import Mathlib
import Literature.NumberTheory.LFunctions.KatkovaPF44Proofs

/-!
# K2 lane (route-2 `SawtoothPulseCascade`, crux dir `K1LocalisedCascade`): the windowed energy of a STRAIGHT sheet pair — the input-energy denominator of every far `Transfer` entry with a V source (E6 far-row schema, A27-7; sub-lemma L-i-c of `Cruxes/K1LocalisedCascade/K2FarRowsR1-p2.md` §6)

Helper file of the K2 lane (ACL item stmt-AnomalousDissipation-19491). p4's lattice state of a straight V-sheet pair with densities `d = (d₀, d₁)` of class
`(α, β)` is `Z(m, n) = d₀(n) e^{−iπ(α+m)/2} + d₁(n) e^{iπ(α+m)/2}` (`K2ConeSketch.vPairState`, copied verbatim in the crux file `K2CombColumnLaw.lean`); its
windowed level-0 energy is `Σ_{|m|,|n| ≤ K} ‖Z(m,n)‖² / (4π²((α+m)² + (β+n)²))` (`cEnergy … 0 K (truncW K (vPairState α d))` = the `inputState` of a V source
in `Transfer`). This file proves the K-EXPLICIT TWO-SIDED COLUMN BOUNDS (class offset `α ∈ [0, 1]`, `b = β + n`)

  `(‖d₀‖²+‖d₁‖²)·(π/|b| − 2/(K+1) − 4/b²) ≤ Σ_{|m| ≤ K} ‖Z(m,n)‖²/((α+m)² + b²) ≤ (‖d₀‖²+‖d₁‖²)·(π/|b| + 4/b²)`

(`vPair_column_energy_lower` / `_upper`; lattice form `vPair_window_energy_lower`): the windowed energy of a straight pair is its full-lattice value
`(‖d₀‖²+‖d₁‖²)/(4π|b|)` per column up to the window defect `2/(K+1)` and `O(1/b²)` — the denominator control of every far entry `M[(t′,s′) ← (V,s)]`
(sources in shell `s` have `|b| ≥ 2^{s−1}`). Ingredients: the cross term of the two sheets alternates in `m` (`e^{−iπ(α+m)}`) and an alternating sum of a
unimodal weight is `O(max weight)` (`abs_alternating_sum_range_le`, `window_weight_alternating_le`); the direct term is an antitone lattice sum compared
with `∫ dx/(x²+b²)` (`AntitoneOn.integral_le_sum`, `window_weight_sum_lower/upper`). No definitions; nothing about the crux by name. [folklore] [problem: turb]
-/
-- `Summit.<Summit>.<Problem>`: single-conjunct summit, the duplicate namespace segment is deliberate.
set_option linter.dupNamespace false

**Required work**
Locate "(sources in shell" in the material, then quote the line that contains it and all lines after it through the final one.

**Exercise result**
(sources in shell `s` have `|b| ≥ 2^{s−1}`). Ingredients: the cross term of the two sheets alternates in `m` (`e^{−iπ(α+m)}`) and an alternating sum of a
unimodal weight is `O(max weight)` (`abs_alternating_sum_range_le`, `window_weight_alternating_le`); the direct term is an antitone lattice sum compared
with `∫ dx/(x²+b²)` (`AntitoneOn.integral_le_sum`, `window_weight_sum_lower/upper`). No definitions; nothing about the crux by name. [folklore] [problem: turb]
-/
-- `Summit.<Summit>.<Problem>`: single-conjunct summit, the duplicate namespace segment is deliberate.
set_option linter.dupNamespace false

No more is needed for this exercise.